-------- DATASET RECORDS --------
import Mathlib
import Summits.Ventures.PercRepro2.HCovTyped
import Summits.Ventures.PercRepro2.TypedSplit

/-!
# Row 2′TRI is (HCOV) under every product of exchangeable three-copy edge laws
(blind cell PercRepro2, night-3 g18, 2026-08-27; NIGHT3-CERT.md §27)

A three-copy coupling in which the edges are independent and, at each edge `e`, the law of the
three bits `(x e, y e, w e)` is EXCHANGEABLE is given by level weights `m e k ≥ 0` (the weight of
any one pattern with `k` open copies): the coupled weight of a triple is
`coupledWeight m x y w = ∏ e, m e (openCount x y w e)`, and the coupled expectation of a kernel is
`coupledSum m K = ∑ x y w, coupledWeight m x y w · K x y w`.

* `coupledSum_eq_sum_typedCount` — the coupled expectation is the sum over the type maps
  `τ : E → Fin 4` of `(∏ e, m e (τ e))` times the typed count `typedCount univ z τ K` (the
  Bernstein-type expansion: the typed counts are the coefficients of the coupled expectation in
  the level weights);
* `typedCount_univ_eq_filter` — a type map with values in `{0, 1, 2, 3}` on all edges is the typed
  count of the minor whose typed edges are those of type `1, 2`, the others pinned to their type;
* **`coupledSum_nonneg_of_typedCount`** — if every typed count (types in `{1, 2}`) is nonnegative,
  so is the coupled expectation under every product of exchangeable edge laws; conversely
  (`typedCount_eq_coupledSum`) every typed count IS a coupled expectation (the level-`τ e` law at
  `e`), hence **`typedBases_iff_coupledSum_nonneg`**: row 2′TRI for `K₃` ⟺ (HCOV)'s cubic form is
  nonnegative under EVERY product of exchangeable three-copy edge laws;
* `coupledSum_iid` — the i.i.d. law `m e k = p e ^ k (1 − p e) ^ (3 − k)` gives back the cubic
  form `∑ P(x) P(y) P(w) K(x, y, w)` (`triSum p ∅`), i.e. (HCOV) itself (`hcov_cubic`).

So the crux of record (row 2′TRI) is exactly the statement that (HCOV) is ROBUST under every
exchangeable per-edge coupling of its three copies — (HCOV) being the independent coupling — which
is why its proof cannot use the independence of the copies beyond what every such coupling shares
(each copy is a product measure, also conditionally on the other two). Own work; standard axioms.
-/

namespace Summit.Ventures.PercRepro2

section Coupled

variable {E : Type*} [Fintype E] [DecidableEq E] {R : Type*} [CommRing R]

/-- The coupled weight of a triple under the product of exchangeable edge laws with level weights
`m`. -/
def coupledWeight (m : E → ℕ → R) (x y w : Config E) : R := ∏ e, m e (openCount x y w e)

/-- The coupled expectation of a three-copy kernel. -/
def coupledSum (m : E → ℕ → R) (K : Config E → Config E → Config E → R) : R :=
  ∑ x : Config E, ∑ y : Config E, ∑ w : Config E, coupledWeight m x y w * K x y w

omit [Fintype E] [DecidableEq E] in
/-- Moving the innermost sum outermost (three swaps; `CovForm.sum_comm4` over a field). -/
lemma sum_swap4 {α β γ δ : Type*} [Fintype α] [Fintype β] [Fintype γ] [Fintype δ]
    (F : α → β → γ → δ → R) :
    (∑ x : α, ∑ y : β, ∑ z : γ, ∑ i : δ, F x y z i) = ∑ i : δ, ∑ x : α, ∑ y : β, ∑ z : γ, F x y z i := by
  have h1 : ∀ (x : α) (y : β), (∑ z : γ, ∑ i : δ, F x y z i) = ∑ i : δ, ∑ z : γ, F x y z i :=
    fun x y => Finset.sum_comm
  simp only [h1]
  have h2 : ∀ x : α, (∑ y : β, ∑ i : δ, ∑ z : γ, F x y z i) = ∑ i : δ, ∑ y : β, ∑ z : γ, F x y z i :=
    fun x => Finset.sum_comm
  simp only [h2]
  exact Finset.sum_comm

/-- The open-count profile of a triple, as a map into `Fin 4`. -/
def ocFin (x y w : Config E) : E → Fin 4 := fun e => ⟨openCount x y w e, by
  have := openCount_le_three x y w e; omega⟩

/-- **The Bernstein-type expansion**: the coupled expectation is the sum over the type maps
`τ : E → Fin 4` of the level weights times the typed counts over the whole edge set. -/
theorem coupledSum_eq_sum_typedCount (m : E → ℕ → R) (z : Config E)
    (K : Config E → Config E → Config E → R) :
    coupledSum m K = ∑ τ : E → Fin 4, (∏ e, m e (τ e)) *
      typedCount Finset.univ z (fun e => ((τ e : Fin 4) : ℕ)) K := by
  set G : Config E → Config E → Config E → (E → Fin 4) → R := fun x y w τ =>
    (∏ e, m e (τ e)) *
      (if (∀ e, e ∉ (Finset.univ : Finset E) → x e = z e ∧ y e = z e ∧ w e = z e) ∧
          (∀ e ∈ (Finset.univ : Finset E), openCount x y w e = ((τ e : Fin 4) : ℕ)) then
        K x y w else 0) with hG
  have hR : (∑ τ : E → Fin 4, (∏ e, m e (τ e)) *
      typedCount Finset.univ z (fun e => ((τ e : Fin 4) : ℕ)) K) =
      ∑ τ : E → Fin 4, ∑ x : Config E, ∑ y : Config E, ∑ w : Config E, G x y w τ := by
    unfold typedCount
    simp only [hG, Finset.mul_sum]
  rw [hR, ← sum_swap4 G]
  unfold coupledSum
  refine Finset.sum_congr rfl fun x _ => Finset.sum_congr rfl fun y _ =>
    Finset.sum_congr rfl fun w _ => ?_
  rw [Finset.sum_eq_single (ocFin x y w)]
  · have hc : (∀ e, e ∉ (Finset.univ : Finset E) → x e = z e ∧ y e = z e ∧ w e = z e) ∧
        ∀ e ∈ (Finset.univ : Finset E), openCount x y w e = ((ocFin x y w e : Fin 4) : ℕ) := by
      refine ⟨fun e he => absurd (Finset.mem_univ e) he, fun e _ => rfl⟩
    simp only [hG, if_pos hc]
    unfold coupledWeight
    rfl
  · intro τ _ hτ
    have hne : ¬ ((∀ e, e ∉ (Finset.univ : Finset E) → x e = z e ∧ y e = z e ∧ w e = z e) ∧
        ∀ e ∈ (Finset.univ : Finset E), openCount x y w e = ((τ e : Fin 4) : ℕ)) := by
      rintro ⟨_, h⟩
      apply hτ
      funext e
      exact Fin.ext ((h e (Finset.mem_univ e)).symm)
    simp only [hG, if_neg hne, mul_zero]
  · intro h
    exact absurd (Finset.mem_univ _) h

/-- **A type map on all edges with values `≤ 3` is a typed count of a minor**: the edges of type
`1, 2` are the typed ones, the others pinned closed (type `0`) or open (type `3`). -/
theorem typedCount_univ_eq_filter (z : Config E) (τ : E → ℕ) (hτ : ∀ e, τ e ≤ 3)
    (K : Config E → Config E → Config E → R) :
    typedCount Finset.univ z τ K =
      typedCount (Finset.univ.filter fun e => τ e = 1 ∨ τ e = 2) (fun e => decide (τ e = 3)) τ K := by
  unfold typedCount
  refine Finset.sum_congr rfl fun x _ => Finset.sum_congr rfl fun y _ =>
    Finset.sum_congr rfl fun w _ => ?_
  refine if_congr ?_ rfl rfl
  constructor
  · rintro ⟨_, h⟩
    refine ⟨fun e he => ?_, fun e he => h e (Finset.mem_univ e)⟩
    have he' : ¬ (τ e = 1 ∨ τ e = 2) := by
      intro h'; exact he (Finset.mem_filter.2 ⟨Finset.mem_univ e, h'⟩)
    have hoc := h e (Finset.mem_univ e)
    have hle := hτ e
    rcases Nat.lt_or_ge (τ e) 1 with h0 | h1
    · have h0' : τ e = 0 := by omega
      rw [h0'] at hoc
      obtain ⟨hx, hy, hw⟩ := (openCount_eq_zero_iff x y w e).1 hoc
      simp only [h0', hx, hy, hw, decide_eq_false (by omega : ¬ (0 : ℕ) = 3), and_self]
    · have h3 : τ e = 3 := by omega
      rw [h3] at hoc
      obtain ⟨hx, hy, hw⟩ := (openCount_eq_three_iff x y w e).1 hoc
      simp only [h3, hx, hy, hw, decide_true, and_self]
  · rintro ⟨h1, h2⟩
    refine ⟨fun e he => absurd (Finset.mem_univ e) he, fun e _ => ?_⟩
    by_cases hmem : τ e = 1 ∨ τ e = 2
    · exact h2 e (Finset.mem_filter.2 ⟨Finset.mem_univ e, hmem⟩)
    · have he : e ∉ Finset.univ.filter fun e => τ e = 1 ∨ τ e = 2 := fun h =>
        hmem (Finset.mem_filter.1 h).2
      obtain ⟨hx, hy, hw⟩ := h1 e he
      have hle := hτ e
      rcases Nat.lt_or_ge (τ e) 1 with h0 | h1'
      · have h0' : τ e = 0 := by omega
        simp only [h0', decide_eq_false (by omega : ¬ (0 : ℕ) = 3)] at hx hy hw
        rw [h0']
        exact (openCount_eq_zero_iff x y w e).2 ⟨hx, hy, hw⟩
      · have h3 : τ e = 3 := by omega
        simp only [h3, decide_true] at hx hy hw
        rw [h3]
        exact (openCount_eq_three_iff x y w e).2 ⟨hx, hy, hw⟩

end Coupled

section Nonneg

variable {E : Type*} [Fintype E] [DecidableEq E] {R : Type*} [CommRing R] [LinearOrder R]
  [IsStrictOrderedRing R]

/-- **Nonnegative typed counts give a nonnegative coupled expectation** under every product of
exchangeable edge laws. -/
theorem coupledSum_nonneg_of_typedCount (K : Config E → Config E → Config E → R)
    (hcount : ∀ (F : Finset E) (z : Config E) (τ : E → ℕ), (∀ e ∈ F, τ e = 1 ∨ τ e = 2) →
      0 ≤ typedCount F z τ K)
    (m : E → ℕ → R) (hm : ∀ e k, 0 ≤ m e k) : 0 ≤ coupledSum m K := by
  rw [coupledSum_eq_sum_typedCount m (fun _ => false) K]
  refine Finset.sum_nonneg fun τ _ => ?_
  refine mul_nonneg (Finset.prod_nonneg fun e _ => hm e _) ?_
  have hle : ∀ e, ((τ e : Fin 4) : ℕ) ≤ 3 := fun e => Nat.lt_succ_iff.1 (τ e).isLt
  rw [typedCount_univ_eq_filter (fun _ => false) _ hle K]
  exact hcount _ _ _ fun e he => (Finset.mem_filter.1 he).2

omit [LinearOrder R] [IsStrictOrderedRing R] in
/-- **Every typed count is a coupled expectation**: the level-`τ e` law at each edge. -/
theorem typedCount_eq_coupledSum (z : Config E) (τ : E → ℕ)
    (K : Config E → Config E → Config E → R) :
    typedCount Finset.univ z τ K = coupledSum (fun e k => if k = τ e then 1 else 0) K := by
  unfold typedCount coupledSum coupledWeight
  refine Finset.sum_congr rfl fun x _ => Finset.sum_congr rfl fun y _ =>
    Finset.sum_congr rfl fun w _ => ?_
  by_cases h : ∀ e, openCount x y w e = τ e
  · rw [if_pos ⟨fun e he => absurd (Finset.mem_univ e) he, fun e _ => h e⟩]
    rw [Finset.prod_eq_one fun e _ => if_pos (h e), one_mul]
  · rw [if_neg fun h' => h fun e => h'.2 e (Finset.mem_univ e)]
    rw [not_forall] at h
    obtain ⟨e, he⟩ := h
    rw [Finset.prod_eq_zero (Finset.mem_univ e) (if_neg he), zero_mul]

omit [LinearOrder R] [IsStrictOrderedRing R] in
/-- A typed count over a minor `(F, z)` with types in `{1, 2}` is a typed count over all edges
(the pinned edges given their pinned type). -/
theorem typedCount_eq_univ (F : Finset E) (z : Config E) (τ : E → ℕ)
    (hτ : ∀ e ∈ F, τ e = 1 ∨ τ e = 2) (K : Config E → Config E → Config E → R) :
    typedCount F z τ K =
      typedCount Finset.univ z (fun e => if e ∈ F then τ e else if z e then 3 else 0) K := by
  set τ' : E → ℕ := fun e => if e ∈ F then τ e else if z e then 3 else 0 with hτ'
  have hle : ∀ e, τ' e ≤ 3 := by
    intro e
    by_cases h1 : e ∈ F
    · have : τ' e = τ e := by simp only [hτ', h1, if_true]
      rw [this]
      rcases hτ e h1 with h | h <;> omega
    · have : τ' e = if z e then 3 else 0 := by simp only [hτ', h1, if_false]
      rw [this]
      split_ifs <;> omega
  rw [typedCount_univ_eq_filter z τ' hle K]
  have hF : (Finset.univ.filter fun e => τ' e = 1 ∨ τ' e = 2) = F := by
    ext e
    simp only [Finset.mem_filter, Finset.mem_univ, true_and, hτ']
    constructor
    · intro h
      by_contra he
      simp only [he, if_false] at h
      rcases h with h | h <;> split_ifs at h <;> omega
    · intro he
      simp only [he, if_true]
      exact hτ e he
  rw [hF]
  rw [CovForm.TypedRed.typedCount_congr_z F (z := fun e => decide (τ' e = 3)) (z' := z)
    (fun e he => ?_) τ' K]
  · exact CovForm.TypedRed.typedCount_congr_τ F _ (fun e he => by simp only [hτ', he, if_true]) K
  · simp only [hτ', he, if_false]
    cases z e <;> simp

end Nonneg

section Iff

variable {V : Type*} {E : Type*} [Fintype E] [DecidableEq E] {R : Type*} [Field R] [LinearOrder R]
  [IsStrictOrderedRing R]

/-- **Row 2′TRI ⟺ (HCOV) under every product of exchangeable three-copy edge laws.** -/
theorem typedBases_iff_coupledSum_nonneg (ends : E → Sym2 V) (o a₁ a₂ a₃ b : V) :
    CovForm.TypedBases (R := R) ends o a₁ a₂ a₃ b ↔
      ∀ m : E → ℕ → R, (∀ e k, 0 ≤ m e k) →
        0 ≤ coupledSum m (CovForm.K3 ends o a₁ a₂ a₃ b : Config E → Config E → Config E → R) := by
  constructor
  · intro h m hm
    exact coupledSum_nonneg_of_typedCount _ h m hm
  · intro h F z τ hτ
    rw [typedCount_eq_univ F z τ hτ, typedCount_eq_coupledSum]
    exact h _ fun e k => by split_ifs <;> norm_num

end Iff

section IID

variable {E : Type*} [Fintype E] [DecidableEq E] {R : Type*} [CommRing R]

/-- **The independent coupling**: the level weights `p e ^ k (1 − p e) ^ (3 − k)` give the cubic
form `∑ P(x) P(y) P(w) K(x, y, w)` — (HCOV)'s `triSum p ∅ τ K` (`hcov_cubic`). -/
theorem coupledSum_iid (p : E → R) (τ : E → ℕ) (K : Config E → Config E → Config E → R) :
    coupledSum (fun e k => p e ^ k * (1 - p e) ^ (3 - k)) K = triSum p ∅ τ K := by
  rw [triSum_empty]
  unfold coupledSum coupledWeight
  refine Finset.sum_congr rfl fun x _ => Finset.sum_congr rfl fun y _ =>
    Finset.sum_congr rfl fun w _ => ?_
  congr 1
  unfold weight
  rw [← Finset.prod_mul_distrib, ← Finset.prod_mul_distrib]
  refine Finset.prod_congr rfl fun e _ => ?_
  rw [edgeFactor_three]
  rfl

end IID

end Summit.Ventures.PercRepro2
--------
▸ DESCRIPTION OF THE TASK
What lines of the listing above hold "CovForm"? Copy all of them.

▸ ANSWER FOR THIS EXERCISE
/-- Moving the innermost sum outermost (three swaps; `CovForm.sum_comm4` over a field). -/
  rw [CovForm.TypedRed.typedCount_congr_z F (z := fun e => decide (τ' e = 3)) (z' := z)
  · exact CovForm.TypedRed.typedCount_congr_τ F _ (fun e he => by simp only [hτ', he, if_true]) K
    CovForm.TypedBases (R := R) ends o a₁ a₂ a₃ b ↔
        0 ≤ coupledSum m (CovForm.K3 ends o a₁ a₂ a₃ b : Config E → Config E → Config E → R) := by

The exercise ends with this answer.